Task brief – Extract precisely the lines of the entries below, from the first line through the line containing "(μ : Measure Ω)".

(Records from a collection)
=-=-=
import Mathlib
import HarnessLib

/-!
# A Laplace-type concentration bound from two-sided quadratic bounds and volume doubling

The uniform core of the multivariate Laplace method at a non-degenerate maximum (K. W. Breitung,
*Asymptotic Approximations for Probability Integrals*, LNM 1592 (1994), Ch. 5: Lemma 40 supplies
the quadratic lower bound `f(x) ≤ f(0) - k|x|²` of the deficit, Theorems 41/44 the asymptotics
`∫ e^{β² f} ~ c β^{-n}`), in the robust, chart-free form needed for UNIFORM second-moment bounds
on compact groups: if a "deficit" `F ≥ 0` on a finite measure space is pinched between two
quadratics of a "distance" `d`, `κ d² ≤ F ≤ K d²`, and the sublevel balls of `d` are volume
doubling, `μ{d ≤ 2r} ≤ D · μ{d ≤ r}` (`r > 0`), then for every `s > 0`

  `∫ F e^{-sF} dμ ≤ (C/s) · ∫ e^{-sF} dμ`,   `C = 2 K q e^{K q}`,  `q = (log D + 3)/κ`

(`integral_mul_exp_neg_mul_le`), i.e. the Gibbs mean of the deficit at inverse temperature `s`
is `O(1/s)` with a constant depending only on `(κ, K, D)` — not on `s`, not on the total mass,
and not on the ambient dimension except through `D`.  Proof: dyadic shells of width
`r = √(q/s)`; on the `j`-th shell `F e^{-sF} ≤ K((j+1)r)² e^{-κ s (jr)²}`, the shell has measure
`≤ D^j μ{d ≤ r}`, and `(j+1)² D^j e^{-(log D + 3) j²} ≤ 2^{-j}`; while `∫ e^{-sF} ≥ e^{-Kq} μ{d ≤ r}`.
Everything is proved; no definition is introduced.

## References

* K. W. Breitung, *Asymptotic Approximations for Probability Integrals*, LNM 1592, Springer (1994),
  Ch. 5, Lemma 40 (p. 55), Thm. 41 (p. 56), Thm. 44 (p. 62).
-/

noncomputable section

open MeasureTheory Set Filter Real Finset
open scoped ENNReal NNReal Topology BigOperators

namespace Literature.MeasureTheory.Integral

variable {Ω : Type*} [MeasurableSpace Ω] (μ : Measure Ω)

/-- Iterated volume doubling in real form: `μ{d ≤ 2^k r} ≤ D^k μ{d ≤ r}`. [folklore] -/
theorem measureReal_le_pow_mul_of_doubling [IsFiniteMeasure μ] {d : Ω → ℝ} {D : ℝ} (hD0 : 0 ≤ D)
    (hD : ∀ r : ℝ, 0 < r → μ {ω | d ω ≤ 2 * r} ≤ ENNReal.ofReal D * μ {ω | d ω ≤ r})
    {r : ℝ} (hr : 0 < r) (k : ℕ) :
    μ.real {ω | d ω ≤ 2 ^ k * r} ≤ D ^ k * μ.real {ω | d ω ≤ r} := by
  have hE : μ {ω | d ω ≤ 2 ^ k * r} ≤ ENNReal.ofReal D ^ k * μ {ω | d ω ≤ r} := by
    induction k with
    | zero => simp
    | succ k ih =>
      calc μ {ω | d ω ≤ 2 ^ (k + 1) * r} = μ {ω | d ω ≤ 2 * (2 ^ k * r)} := by
            rw [pow_succ]; ring_nf
        _ ≤ ENNReal.ofReal D * μ {ω | d ω ≤ 2 ^ k * r} := hD _ (by positivity)
        _ ≤ ENNReal.ofReal D * (ENNReal.ofReal D ^ k * μ {ω | d ω ≤ r}) := by gcongr
        _ = ENNReal.ofReal D ^ (k + 1) * μ {ω | d ω ≤ r} := by rw [pow_succ]; ring
  have h := ENNReal.toReal_mono (ENNReal.mul_ne_top (by simp) (measure_ne_top μ _)) hE
  rw [ENNReal.toReal_mul, ENNReal.toReal_pow, ENNReal.toReal_ofReal hD0] at h
  exact h

/-- The numerical heart of the shell estimate: `(j+1)² D^j e^{-(log D + 3) j²} ≤ 2^{-j}`
(`D ≥ 1`), from `(j+1)² ≤ 4^j`, `j ≤ j²` and `e³ ≥ 8`. [folklore] -/
theorem sq_mul_pow_mul_exp_neg_le (j : ℕ) {D : ℝ} (hD : 1 ≤ D) :
    ((j : ℝ) + 1) ^ 2 * D ^ j * exp (-((Real.log D + 3) * (j : ℝ) ^ 2)) ≤ (1 / 2) ^ j := by
  have hDpos : 0 < D := by linarith
  have h1 : ((j : ℝ) + 1) ^ 2 ≤ 4 ^ j := by
    have hn : (j + 1) ^ 2 ≤ 4 ^ j := by
      have h := Nat.pow_le_pow_left (Nat.lt_two_pow_self (n := j)) 2
      calc (j + 1) ^ 2 ≤ (2 ^ j) ^ 2 := h
        _ = 4 ^ j := by rw [← pow_mul, mul_comm, pow_mul]; norm_num
    exact_mod_cast hn
  have h2 : D ^ j * exp (-((Real.log D + 3) * (j : ℝ) ^ 2)) ≤ exp (-(3 * (j : ℝ))) := by
    have hj : (j : ℝ) ≤ (j : ℝ) ^ 2 := by exact_mod_cast Nat.le_self_pow two_ne_zero j
    have hL : 0 ≤ Real.log D + 3 := by have := Real.log_nonneg hD; linarith
    have hDj : D ^ j = exp ((j : ℝ) * Real.log D) := by
      rw [Real.exp_nat_mul, Real.exp_log hDpos]
    calc D ^ j * exp (-((Real.log D + 3) * (j : ℝ) ^ 2))
        ≤ D ^ j * exp (-((Real.log D + 3) * (j : ℝ))) := by
          gcongr
      _ = exp (-(3 * (j : ℝ))) := by
          rw [hDj, ← Real.exp_add]; congr 1; ring
  have h3 : (4 : ℝ) ^ j * exp (-(3 * (j : ℝ))) ≤ (1 / 2) ^ j := by
    have he : exp (-(3 * (j : ℝ))) = (exp (-3)) ^ j := by
      rw [← Real.exp_nat_mul]; congr 1; ring
    rw [he, ← mul_pow]
    apply pow_le_pow_left₀ (by positivity)
    have h8 : (8 : ℝ) ≤ exp 3 := by
      have h1e : (2 : ℝ) ≤ exp 1 := by have := Real.add_one_le_exp (1 : ℝ); linarith
      calc (8 : ℝ) = 2 ^ 3 := by norm_num
        _ ≤ (exp 1) ^ 3 := by gcongr
        _ = exp 3 := by rw [← Real.exp_nat_mul]; norm_num
    rw [Real.exp_neg, mul_inv_le_iff₀ (exp_pos 3)]
    linarith
  calc ((j : ℝ) + 1) ^ 2 * D ^ j * exp (-((Real.log D + 3) * (j : ℝ) ^ 2))
      = ((j : ℝ) + 1) ^ 2 * (D ^ j * exp (-((Real.log D + 3) * (j : ℝ) ^ 2))) := by ring
    _ ≤ 4 ^ j * exp (-(3 * (j : ℝ))) := mul_le_mul h1 h2 (by positivity) (by positivity)
    _ ≤ (1 / 2) ^ j := h3

/-- **Laplace concentration from quadratic pinching and doubling** (the uniform core of
Breitung's Lemma 40 / Theorems 41, 44).  On a finite measure space let `d ≥ 0` be bounded and
measurable, `F` measurable with `κ d² ≤ F ≤ K d²` (`κ, K > 0`), and suppose the doubling bound
`μ{d ≤ 2r} ≤ D μ{d ≤ r}` for all `r > 0` (`D ≥ 1`).  Then for every `s > 0`,
`∫ F e^{-sF} dμ ≤ (2 K q e^{K q} / s) ∫ e^{-sF} dμ` with `q = (log D + 3)/κ`.
[cite: Breitung1994, Ch. 5 Lemma 40 and Thm. 41] -/
theorem integral_mul_exp_neg_mul_le [IsFiniteMeasure μ] {d F : Ω → ℝ} (hd : Measurable d)
    (hF : Measurable F) {R κ K D : ℝ} (hκ : 0 < κ) (hK : 0 < K) (hD1 : 1 ≤ D)
    (hd0 : ∀ ω, 0 ≤ d ω) (hdR : ∀ ω, d ω ≤ R)
    (hFl : ∀ ω, κ * d ω ^ 2 ≤ F ω) (hFu : ∀ ω, F ω ≤ K * d ω ^ 2)
    (hD : ∀ r : ℝ, 0 < r → μ {ω | d ω ≤ 2 * r} ≤ ENNReal.ofReal D * μ {ω | d ω ≤ r})
    {s : ℝ} (hs : 0 < s) :
    ∫ ω, F ω * exp (-(s * F ω)) ∂μ ≤
      (2 * K * ((Real.log D + 3) / κ) * exp (K * ((Real.log D + 3) / κ))) / s *
        ∫ ω, exp (-(s * F ω)) ∂μ := by
  -- constants
  set L : ℝ := Real.log D + 3 with hL
  have hL0 : 0 < L := by have := Real.log_nonneg hD1; linarith
  set q : ℝ := L / κ with hq
  have hq0 : 0 < q := div_pos hL0 hκ
  set r : ℝ := Real.sqrt (q / s) with hr
  have hr0 : 0 < r := Real.sqrt_pos.mpr (div_pos hq0 hs)
  have hr2 : r ^ 2 = q / s := Real.sq_sqrt (div_pos hq0 hs).le
  have hsr2 : s * r ^ 2 = q := by rw [hr2]; field_simp
  have hκq : κ * q = L := by rw [hq]; field_simp
  set m : ℝ := μ.real {ω | d ω ≤ r} with hm
  have hF0 : ∀ ω, 0 ≤ F ω := fun ω => le_trans (by positivity) (hFl ω)
  -- shells `B j = {d ≤ (j+1) r}` with weights `c j`
  set J : ℕ := ⌈R / r⌉₊ with hJ
  set c : ℕ → ℝ := fun j =>
    K * (((j : ℝ) + 1) * r) ^ 2 * exp (-(s * κ * ((j : ℝ) * r) ^ 2)) with hc
  have hc0 : ∀ j, 0 ≤ c j := fun j => by positivity
  set B : ℕ → Set Ω := fun j => {ω | d ω ≤ ((j : ℝ) + 1) * r} with hB
  have hBm : ∀ j, MeasurableSet (B j) := fun j => measurableSet_le hd measurable_const
  -- pointwise shell bound
  have hpt : ∀ ω, F ω * exp (-(s * F ω)) ≤
      ∑ j ∈ range (J + 1), (B j).indicator (fun _ => c j) ω := by
    intro ω
    set j₀ : ℕ := ⌊d ω / r⌋₊ with hj₀
    have hj₀J : j₀ ∈ range (J + 1) := by
      rw [Finset.mem_range, Nat.lt_succ_iff]
      exact (Nat.floor_le_floor (div_le_div_of_nonneg_right (hdR ω) hr0.le)).trans
        (Nat.floor_le_ceil _)
    have hωB : ω ∈ B j₀ := by
      show d ω ≤ ((j₀ : ℝ) + 1) * r
      have h := Nat.lt_floor_add_one (d ω / r)
      rw [div_lt_iff₀ hr0] at h
      exact h.le
    have hj₀d : (j₀ : ℝ) * r ≤ d ω := by
      have h := Nat.floor_le (div_nonneg (hd0 ω) hr0.le)
      rwa [le_div_iff₀ hr0] at h
    have hnonneg : ∀ j ∈ range (J + 1), 0 ≤ (B j).indicator (fun _ => c j) ω :=
      fun j _ => Set.indicator_nonneg (fun _ _ => hc0 j) _
    calc F ω * exp (-(s * F ω)) ≤ K * d ω ^ 2 * exp (-(s * κ * d ω ^ 2)) := by
          refine mul_le_mul (hFu ω) ?_ (exp_pos _).le (by positivity)
          refine exp_le_exp.mpr (neg_le_neg ?_)
          rw [mul_assoc]
          exact mul_le_mul_of_nonneg_left (hFl ω) hs.le
      _ ≤ c j₀ := by
          simp only [hc]
          refine mul_le_mul ?_ ?_ (exp_pos _).le (by positivity)
          · exact mul_le_mul_of_nonneg_left (pow_le_pow_left₀ (hd0 ω) hωB 2) hK.le
          · refine exp_le_exp.mpr (neg_le_neg ?_)
            exact mul_le_mul_of_nonneg_left (pow_le_pow_left₀ (by positivity) hj₀d 2)
              (by positivity)
      _ = (B j₀).indicator (fun _ => c j₀) ω := (indicator_of_mem hωB (fun _ => c j₀)).symm
      _ ≤ ∑ j ∈ range (J + 1), (B j).indicator (fun _ => c j) ω := single_le_sum hnonneg hj₀J
  -- integrate the shell bound
  have hint_ind : ∀ j, Integrable ((B j).indicator (fun _ : Ω => c j)) μ :=
    fun j => (integrable_const (c j)).indicator (hBm j)
  have hI1 : ∫ ω, F ω * exp (-(s * F ω)) ∂μ ≤ ∑ j ∈ range (J + 1), c j * μ.real (B j) := by
    have hsum : ∫ ω, (∑ j ∈ range (J + 1), (B j).indicator (fun _ => c j) ω) ∂μ =
        ∑ j ∈ range (J + 1), c j * μ.real (B j) := by
      rw [integral_finsetSum _ fun j _ => hint_ind j]
      refine sum_congr rfl fun j _ => ?_
      rw [integral_indicator_const (c j) (hBm j), smul_eq_mul, mul_comm]
    rw [← hsum]
    refine integral_mono_of_nonneg (Eventually.of_forall fun ω => ?_)
      (integrable_finsetSum _ fun j _ => hint_ind j) (Eventually.of_forall hpt)
    exact mul_nonneg (hF0 ω) (exp_pos _).le
  -- each shell: `c j μ(B j) ≤ K r² m 2^{-j}`
  have hmB : ∀ j : ℕ, μ.real (B j) ≤ D ^ j * m := by
    intro j
    have hsub : B j ⊆ {ω | d ω ≤ 2 ^ j * r} := by
      intro ω hω
      refine le_trans hω (mul_le_mul_of_nonneg_right ?_ hr0.le)
      exact_mod_cast Nat.succ_le_of_lt (Nat.lt_two_pow_self (n := j))
    calc μ.real (B j) ≤ μ.real {ω | d ω ≤ 2 ^ j * r} := measureReal_mono hsub
      _ ≤ D ^ j * m := measureReal_le_pow_mul_of_doubling μ (by linarith) hD hr0 j
  have hterm : ∀ j : ℕ, c j * μ.real (B j) ≤ K * r ^ 2 * m * (1 / 2) ^ j := by
    intro j
    have hexp : exp (-(s * κ * ((j : ℝ) * r) ^ 2)) = exp (-(L * (j : ℝ) ^ 2)) := by
      congr 1
      have : s * κ * ((j : ℝ) * r) ^ 2 = κ * (s * r ^ 2) * (j : ℝ) ^ 2 := by ring
      rw [this, hsr2, hκq]
    have hm0 : 0 ≤ m := measureReal_nonneg
    calc c j * μ.real (B j) ≤ c j * (D ^ j * m) :=
          mul_le_mul_of_nonneg_left (hmB j) (hc0 j)
      _ = K * r ^ 2 * m * (((j : ℝ) + 1) ^ 2 * D ^ j * exp (-(L * (j : ℝ) ^ 2))) := by
          simp only [hc, hexp]; ring
      _ ≤ K * r ^ 2 * m * (1 / 2) ^ j :=
          mul_le_mul_of_nonneg_left (sq_mul_pow_mul_exp_neg_le j hD1) (by positivity)
  have hI2 : ∫ ω, F ω * exp (-(s * F ω)) ∂μ ≤ 2 * K * r ^ 2 * m := by
    calc ∫ ω, F ω * exp (-(s * F ω)) ∂μ ≤ ∑ j ∈ range (J + 1), c j * μ.real (B j) := hI1
      _ ≤ ∑ j ∈ range (J + 1), K * r ^ 2 * m * (1 / 2) ^ j := sum_le_sum fun j _ => hterm j
      _ = K * r ^ 2 * m * ∑ j ∈ range (J + 1), (1 / 2 : ℝ) ^ j := by rw [mul_sum]
      _ ≤ K * r ^ 2 * m * 2 := by
          have hm0 : 0 ≤ m := measureReal_nonneg
          exact mul_le_mul_of_nonneg_left (sum_geometric_two_le _) (by positivity)
      _ = 2 * K * r ^ 2 * m := by ring
  -- lower bound for the partition function
  have hZ : exp (-(K * q)) * m ≤ ∫ ω, exp (-(s * F ω)) ∂μ := by
    have hind : ∀ ω, (B 0).indicator (fun _ => exp (-(K * q))) ω ≤ exp (-(s * F ω)) := by
      intro ω
      by_cases hω : ω ∈ B 0
      · rw [indicator_of_mem hω]
        refine exp_le_exp.mpr (neg_le_neg ?_)
        have hω' : d ω ≤ r := by simpa [hB] using hω
        calc s * F ω ≤ s * (K * d ω ^ 2) := mul_le_mul_of_nonneg_left (hFu ω) hs.le
          _ ≤ s * (K * r ^ 2) := by gcongr; exact hd0 ω
          _ = K * q := by rw [← hsr2]; ring
      · rw [indicator_of_notMem hω]
        exact (exp_pos _).le
    have hB0 : B 0 = {ω | d ω ≤ r} := by ext ω; simp [hB]
    have hexpi : Integrable (fun ω => exp (-(s * F ω))) μ := by
      refine (integrable_const (1 : ℝ)).mono' ?_ (Eventually.of_forall fun ω => ?_)
      · exact ((hF.const_mul s).neg.exp).aestronglyMeasurable
      · rw [Real.norm_eq_abs, abs_of_pos (exp_pos _)]
        exact exp_le_one_iff.mpr (by nlinarith [hF0 ω, hs])
    calc exp (-(K * q)) * m = ∫ ω, (B 0).indicator (fun _ => exp (-(K * q))) ω ∂μ := by
          rw [integral_indicator_const _ (hBm 0), smul_eq_mul, mul_comm, hB0]
      _ ≤ ∫ ω, exp (-(s * F ω)) ∂μ :=
          integral_mono ((integrable_const _).indicator (hBm 0)) hexpi hind
  -- assemble
  have hm0 : 0 ≤ m := measureReal_nonneg
  calc ∫ ω, F ω * exp (-(s * F ω)) ∂μ ≤ 2 * K * r ^ 2 * m := hI2
    _ = (2 * K * q * exp (K * q)) / s * (exp (-(K * q)) * m) := by
        rw [hr2, Real.exp_neg]; field_simp
    _ ≤ (2 * K * q * exp (K * q)) / s * ∫ ω, exp (-(s * F ω)) ∂μ :=
        mul_le_mul_of_nonneg_left hZ (by positivity)

/-- **Tilted (Gibbs) form.**  Under the hypotheses of `integral_mul_exp_neg_mul_le`, the mean of
the deficit `F` under the tilted measure `μ.tilted (a - s F)` (any additive constant `a`, e.g.
`s · max`) is at most `C/s`, `C = 2 K q e^{Kq}`, `q = (log D + 3)/κ`.
[cite: Breitung1994, Ch. 5 Lemma 40 and Thm. 41] -/
theorem integral_tilted_sub_mul_le [IsFiniteMeasure μ] {d F : Ω → ℝ} (hd : Measurable d)
    (hF : Measurable F) {R κ K D : ℝ} (hκ : 0 < κ) (hK : 0 < K) (hD1 : 1 ≤ D)
    (hd0 : ∀ ω, 0 ≤ d ω) (hdR : ∀ ω, d ω ≤ R)
    (hFl : ∀ ω, κ * d ω ^ 2 ≤ F ω) (hFu : ∀ ω, F ω ≤ K * d ω ^ 2)
    (hD : ∀ r : ℝ, 0 < r → μ {ω | d ω ≤ 2 * r} ≤ ENNReal.ofReal D * μ {ω | d ω ≤ r})
    {s : ℝ} (hs : 0 < s) (a : ℝ) :
    ∫ ω, F ω ∂(μ.tilted fun ω => a - s * F ω) ≤
      (2 * K * ((Real.log D + 3) / κ) * exp (K * ((Real.log D + 3) / κ))) / s := by
  set C : ℝ := 2 * K * ((Real.log D + 3) / κ) * exp (K * ((Real.log D + 3) / κ)) with hC
  have hL0 : 0 < Real.log D + 3 := by have := Real.log_nonneg hD1; linarith
  have hC0 : 0 ≤ C := by positivity
  have hmain := integral_mul_exp_neg_mul_le μ hd hF hκ hK hD1 hd0 hdR hFl hFu hD hs
  rw [← hC] at hmain
  set Z : ℝ := ∫ ω, exp (-(s * F ω)) ∂μ with hZdef
  have hZ0 : 0 ≤ Z := integral_nonneg fun ω => (exp_pos _).le
  have hZf : ∫ ω, exp (a - s * F ω) ∂μ = exp a * Z := by
    rw [hZdef, ← integral_const_mul]
    refine integral_congr_ae (Eventually.of_forall fun ω => ?_)
    show exp (a - s * F ω) = exp a * exp (-(s * F ω))
    rw [sub_eq_add_neg, Real.exp_add]
  rw [integral_tilted]
  simp_rw [smul_eq_mul, hZf]
  by_cases hZ : Z = 0
  · have h0 : ∀ ω, exp (a - s * F ω) / (exp a * Z) * F ω = 0 := fun ω => by simp [hZ]
    simp_rw [h0, integral_zero]
    positivity
  · have hZpos : 0 < Z := lt_of_le_of_ne hZ0 (Ne.symm hZ)
    have hid : ∀ ω, exp (a - s * F ω) / (exp a * Z) * F ω = Z⁻¹ * (F ω * exp (-(s * F ω))) := by
      intro ω
      rw [sub_eq_add_neg, Real.exp_add]
      field_simp
    simp_rw [hid]
    rw [integral_const_mul]
    calc Z⁻¹ * ∫ ω, F ω * exp (-(s * F ω)) ∂μ ≤ Z⁻¹ * (C / s * Z) :=
          mul_le_mul_of_nonneg_left hmain (inv_nonneg.mpr hZ0)
      _ = C / s := by field_simp

end Literature.MeasureTheory.Integral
=-=-=
Output of the exercise –
import Mathlib
import HarnessLib

/-!
# A Laplace-type concentration bound from two-sided quadratic bounds and volume doubling

The uniform core of the multivariate Laplace method at a non-degenerate maximum (K. W. Breitung,
*Asymptotic Approximations for Probability Integrals*, LNM 1592 (1994), Ch. 5: Lemma 40 supplies
the quadratic lower bound `f(x) ≤ f(0) - k|x|²` of the deficit, Theorems 41/44 the asymptotics
`∫ e^{β² f} ~ c β^{-n}`), in the robust, chart-free form needed for UNIFORM second-moment bounds
on compact groups: if a "deficit" `F ≥ 0` on a finite measure space is pinched between two
quadratics of a "distance" `d`, `κ d² ≤ F ≤ K d²`, and the sublevel balls of `d` are volume
doubling, `μ{d ≤ 2r} ≤ D · μ{d ≤ r}` (`r > 0`), then for every `s > 0`

  `∫ F e^{-sF} dμ ≤ (C/s) · ∫ e^{-sF} dμ`,   `C = 2 K q e^{K q}`,  `q = (log D + 3)/κ`

(`integral_mul_exp_neg_mul_le`), i.e. the Gibbs mean of the deficit at inverse temperature `s`
is `O(1/s)` with a constant depending only on `(κ, K, D)` — not on `s`, not on the total mass,
and not on the ambient dimension except through `D`.  Proof: dyadic shells of width
`r = √(q/s)`; on the `j`-th shell `F e^{-sF} ≤ K((j+1)r)² e^{-κ s (jr)²}`, the shell has measure
`≤ D^j μ{d ≤ r}`, and `(j+1)² D^j e^{-(log D + 3) j²} ≤ 2^{-j}`; while `∫ e^{-sF} ≥ e^{-Kq} μ{d ≤ r}`.
Everything is proved; no definition is introduced.

## References

* K. W. Breitung, *Asymptotic Approximations for Probability Integrals*, LNM 1592, Springer (1994),
  Ch. 5, Lemma 40 (p. 55), Thm. 41 (p. 56), Thm. 44 (p. 62).
-/

noncomputable section

open MeasureTheory Set Filter Real Finset
open scoped ENNReal NNReal Topology BigOperators

namespace Literature.MeasureTheory.Integral

variable {Ω : Type*} [MeasurableSpace Ω] (μ : Measure Ω)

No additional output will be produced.